Your task: Look at each line of the listing. Copy those that hold the string "Literature".

Information given:
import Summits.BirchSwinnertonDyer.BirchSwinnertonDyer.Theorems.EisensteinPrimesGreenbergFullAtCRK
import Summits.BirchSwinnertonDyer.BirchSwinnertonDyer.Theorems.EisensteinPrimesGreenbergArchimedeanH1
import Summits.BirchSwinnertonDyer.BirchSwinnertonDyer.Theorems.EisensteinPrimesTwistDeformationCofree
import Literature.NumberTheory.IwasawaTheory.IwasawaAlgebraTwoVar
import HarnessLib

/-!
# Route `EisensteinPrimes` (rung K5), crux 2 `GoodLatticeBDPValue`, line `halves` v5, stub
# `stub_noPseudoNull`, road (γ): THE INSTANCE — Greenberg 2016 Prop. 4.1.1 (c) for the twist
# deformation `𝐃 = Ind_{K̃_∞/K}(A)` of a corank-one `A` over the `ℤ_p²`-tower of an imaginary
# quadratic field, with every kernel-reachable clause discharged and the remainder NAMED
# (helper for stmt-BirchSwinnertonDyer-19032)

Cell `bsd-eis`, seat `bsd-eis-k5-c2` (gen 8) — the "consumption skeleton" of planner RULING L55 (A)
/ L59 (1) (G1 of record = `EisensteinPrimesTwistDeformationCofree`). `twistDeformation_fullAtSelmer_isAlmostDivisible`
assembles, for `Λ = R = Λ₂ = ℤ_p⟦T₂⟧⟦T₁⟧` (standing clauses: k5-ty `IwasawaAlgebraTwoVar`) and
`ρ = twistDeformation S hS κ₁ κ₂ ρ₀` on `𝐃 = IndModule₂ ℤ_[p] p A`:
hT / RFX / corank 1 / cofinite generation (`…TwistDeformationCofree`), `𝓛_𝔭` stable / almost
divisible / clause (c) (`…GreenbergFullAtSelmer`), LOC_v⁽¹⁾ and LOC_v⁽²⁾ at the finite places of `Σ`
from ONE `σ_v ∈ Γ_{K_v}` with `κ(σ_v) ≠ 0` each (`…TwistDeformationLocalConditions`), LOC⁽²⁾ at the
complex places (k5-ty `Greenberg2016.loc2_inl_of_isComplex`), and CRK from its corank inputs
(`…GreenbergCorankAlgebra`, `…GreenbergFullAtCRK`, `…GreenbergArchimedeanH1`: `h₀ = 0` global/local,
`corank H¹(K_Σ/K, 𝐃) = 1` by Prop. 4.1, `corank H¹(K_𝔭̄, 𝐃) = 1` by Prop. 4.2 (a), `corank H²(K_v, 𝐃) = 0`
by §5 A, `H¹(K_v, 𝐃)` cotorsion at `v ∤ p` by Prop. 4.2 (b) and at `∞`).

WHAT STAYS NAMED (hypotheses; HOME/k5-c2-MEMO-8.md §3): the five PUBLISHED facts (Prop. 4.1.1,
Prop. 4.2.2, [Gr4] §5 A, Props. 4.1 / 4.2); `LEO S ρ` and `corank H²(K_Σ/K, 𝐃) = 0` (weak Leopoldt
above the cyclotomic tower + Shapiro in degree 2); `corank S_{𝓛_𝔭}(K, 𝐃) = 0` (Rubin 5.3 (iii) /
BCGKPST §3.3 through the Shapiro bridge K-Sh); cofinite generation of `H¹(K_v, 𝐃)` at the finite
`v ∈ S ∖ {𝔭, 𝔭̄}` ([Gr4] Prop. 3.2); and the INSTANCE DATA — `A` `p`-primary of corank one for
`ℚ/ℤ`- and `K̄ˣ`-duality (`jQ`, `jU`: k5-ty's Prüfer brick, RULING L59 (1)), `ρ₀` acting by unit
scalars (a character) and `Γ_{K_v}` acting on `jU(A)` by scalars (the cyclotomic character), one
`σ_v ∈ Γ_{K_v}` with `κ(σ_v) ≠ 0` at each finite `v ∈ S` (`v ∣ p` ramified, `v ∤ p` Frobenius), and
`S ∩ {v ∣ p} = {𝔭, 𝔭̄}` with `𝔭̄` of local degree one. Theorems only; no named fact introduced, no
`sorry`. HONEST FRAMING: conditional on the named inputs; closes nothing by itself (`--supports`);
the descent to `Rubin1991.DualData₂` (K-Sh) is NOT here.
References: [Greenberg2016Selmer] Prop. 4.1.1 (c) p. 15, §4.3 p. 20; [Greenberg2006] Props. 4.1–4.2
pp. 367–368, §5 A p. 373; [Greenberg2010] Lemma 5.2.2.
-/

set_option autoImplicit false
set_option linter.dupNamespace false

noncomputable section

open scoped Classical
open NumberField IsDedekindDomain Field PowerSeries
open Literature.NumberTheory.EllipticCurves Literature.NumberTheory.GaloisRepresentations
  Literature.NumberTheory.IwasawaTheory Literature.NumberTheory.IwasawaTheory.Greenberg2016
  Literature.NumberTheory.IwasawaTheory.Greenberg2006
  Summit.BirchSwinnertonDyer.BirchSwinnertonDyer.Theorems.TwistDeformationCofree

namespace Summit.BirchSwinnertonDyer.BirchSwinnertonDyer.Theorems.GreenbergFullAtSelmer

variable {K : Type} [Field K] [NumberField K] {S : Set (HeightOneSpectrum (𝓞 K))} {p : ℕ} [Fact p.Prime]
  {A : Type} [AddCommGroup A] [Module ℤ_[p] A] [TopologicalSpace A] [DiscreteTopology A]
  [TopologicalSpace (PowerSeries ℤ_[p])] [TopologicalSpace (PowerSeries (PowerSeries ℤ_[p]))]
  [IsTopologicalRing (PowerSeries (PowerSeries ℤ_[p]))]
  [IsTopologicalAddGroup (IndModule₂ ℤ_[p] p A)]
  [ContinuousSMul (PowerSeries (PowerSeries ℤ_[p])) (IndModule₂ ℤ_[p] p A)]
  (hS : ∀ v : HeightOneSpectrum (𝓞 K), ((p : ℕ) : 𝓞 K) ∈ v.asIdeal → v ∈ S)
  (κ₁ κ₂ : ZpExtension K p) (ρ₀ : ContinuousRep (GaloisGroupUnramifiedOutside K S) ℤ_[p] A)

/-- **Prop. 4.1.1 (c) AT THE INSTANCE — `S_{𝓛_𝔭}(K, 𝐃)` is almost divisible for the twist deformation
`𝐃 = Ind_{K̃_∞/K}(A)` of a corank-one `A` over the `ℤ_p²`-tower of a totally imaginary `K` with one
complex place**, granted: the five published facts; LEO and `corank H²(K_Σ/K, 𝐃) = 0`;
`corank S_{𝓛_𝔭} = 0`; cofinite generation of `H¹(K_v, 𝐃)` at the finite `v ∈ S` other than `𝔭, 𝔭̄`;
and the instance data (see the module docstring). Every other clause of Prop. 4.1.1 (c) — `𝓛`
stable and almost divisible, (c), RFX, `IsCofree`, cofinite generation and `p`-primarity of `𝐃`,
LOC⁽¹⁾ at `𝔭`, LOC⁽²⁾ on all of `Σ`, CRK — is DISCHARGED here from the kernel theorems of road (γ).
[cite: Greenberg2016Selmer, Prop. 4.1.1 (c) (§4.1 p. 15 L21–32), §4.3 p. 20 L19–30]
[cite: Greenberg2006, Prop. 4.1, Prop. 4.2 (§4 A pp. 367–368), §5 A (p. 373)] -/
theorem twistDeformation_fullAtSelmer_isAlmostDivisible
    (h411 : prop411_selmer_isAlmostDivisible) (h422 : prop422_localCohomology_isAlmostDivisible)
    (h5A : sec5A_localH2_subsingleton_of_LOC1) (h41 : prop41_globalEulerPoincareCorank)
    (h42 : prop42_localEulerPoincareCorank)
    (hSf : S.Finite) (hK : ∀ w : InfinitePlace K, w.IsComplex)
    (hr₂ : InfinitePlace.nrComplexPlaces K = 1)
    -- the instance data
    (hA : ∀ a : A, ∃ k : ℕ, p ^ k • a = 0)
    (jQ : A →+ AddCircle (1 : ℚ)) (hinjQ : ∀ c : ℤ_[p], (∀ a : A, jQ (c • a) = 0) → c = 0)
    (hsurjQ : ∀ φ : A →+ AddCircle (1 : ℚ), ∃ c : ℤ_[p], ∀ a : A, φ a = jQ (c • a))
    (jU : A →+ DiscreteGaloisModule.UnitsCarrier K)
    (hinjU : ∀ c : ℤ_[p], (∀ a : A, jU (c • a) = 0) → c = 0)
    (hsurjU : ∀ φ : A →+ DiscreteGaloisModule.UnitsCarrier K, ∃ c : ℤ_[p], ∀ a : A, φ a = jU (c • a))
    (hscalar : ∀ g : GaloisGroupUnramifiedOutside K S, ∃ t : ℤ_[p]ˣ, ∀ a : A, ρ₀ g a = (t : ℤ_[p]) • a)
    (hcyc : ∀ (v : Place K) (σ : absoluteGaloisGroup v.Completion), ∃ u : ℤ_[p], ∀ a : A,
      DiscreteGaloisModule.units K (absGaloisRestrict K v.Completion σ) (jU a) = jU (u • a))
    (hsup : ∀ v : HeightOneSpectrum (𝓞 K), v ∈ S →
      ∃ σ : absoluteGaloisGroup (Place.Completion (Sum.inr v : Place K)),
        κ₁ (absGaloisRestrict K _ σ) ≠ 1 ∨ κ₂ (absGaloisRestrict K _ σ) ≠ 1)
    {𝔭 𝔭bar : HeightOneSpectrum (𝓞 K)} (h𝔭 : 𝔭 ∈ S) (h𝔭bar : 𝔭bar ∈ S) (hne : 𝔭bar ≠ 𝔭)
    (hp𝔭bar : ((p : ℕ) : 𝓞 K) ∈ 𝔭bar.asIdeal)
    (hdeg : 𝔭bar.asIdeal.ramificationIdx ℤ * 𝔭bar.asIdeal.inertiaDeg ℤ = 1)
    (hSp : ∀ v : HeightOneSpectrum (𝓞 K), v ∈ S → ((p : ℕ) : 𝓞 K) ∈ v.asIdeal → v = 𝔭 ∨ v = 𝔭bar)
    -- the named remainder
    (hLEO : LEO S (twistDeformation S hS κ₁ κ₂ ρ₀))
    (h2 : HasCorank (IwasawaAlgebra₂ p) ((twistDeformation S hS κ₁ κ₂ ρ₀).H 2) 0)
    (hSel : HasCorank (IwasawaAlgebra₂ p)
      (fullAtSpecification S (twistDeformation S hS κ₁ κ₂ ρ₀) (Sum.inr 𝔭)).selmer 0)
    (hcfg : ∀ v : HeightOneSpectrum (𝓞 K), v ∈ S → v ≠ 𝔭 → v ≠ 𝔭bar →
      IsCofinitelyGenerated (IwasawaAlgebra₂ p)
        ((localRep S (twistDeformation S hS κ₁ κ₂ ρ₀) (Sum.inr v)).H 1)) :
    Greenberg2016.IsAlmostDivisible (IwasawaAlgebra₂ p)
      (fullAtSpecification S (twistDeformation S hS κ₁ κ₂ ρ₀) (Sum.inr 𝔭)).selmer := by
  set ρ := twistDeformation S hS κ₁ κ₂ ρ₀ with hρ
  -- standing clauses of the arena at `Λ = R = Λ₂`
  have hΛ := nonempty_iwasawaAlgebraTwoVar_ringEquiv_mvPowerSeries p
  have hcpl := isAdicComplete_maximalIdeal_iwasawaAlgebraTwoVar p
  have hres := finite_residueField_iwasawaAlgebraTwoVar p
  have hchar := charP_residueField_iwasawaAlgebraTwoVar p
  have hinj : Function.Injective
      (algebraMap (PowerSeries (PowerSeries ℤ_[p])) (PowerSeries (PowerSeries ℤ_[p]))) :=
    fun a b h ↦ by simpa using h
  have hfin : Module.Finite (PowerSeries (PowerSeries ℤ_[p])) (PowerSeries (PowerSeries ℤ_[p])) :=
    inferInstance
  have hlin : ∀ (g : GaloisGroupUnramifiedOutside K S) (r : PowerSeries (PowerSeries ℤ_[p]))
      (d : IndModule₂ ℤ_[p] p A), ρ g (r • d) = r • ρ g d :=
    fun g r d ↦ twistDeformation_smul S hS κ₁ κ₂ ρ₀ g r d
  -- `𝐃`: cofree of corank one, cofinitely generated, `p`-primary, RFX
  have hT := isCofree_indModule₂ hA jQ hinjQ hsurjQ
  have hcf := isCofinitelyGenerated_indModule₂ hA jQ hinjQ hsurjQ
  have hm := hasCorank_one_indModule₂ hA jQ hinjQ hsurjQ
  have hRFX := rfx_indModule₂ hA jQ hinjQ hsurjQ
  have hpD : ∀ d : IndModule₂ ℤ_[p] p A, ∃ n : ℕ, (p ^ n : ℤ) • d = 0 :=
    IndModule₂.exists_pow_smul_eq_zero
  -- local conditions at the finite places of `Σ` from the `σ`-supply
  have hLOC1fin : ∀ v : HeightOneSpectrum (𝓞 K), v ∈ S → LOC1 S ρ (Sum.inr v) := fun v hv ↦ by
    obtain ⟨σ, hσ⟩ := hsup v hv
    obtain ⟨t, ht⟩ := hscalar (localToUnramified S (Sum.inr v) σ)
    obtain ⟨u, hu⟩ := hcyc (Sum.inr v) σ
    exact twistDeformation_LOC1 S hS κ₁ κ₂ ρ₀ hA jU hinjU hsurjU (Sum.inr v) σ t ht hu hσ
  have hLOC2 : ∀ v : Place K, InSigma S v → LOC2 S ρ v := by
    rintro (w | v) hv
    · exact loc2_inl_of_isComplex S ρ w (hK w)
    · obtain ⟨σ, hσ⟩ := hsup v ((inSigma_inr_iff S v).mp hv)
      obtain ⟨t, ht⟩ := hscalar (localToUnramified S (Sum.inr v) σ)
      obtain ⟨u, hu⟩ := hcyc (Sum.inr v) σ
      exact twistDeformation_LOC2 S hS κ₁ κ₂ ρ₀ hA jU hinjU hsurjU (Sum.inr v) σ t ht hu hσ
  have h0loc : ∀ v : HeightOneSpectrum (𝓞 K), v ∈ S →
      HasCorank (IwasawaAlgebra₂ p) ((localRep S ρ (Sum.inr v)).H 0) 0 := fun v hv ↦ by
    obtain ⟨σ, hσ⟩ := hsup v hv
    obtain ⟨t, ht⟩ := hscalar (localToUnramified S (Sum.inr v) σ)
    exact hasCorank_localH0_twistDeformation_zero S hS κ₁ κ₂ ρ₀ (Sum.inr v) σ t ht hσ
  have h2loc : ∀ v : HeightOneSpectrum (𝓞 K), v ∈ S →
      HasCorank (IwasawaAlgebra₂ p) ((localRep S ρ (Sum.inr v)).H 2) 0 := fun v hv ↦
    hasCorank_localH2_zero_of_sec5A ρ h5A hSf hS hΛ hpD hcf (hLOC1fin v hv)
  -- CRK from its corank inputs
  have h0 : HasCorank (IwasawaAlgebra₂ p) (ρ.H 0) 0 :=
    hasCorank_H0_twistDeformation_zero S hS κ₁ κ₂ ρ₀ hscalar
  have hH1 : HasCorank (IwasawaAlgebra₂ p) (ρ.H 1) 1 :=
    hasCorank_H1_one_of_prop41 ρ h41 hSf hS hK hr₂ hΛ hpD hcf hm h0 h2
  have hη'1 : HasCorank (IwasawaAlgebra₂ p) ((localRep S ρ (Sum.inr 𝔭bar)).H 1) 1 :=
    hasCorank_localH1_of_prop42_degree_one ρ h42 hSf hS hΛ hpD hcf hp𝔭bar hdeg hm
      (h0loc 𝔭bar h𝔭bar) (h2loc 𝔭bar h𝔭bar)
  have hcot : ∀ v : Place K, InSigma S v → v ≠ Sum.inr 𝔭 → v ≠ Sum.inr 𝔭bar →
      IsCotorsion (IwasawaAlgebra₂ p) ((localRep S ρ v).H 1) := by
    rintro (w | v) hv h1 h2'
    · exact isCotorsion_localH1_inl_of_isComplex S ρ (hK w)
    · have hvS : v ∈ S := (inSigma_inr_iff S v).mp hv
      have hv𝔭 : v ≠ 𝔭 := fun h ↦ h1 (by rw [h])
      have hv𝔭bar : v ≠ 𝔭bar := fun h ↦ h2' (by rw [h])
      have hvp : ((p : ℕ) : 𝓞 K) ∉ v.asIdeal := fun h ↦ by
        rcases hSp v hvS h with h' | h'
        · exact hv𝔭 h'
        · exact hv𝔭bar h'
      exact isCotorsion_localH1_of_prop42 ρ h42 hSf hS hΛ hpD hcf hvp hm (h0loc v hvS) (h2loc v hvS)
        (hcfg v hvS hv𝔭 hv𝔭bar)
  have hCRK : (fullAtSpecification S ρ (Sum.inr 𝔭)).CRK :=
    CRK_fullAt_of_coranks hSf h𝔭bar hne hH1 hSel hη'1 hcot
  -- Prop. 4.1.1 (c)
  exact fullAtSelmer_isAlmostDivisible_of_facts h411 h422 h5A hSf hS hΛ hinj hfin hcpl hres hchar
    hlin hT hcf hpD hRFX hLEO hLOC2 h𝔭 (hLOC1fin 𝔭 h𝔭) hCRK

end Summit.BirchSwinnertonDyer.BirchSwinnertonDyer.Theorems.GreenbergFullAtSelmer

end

Solution to this exercise:
import Literature.NumberTheory.IwasawaTheory.IwasawaAlgebraTwoVar
open Literature.NumberTheory.EllipticCurves Literature.NumberTheory.GaloisRepresentations
  Literature.NumberTheory.IwasawaTheory Literature.NumberTheory.IwasawaTheory.Greenberg2016
  Literature.NumberTheory.IwasawaTheory.Greenberg2006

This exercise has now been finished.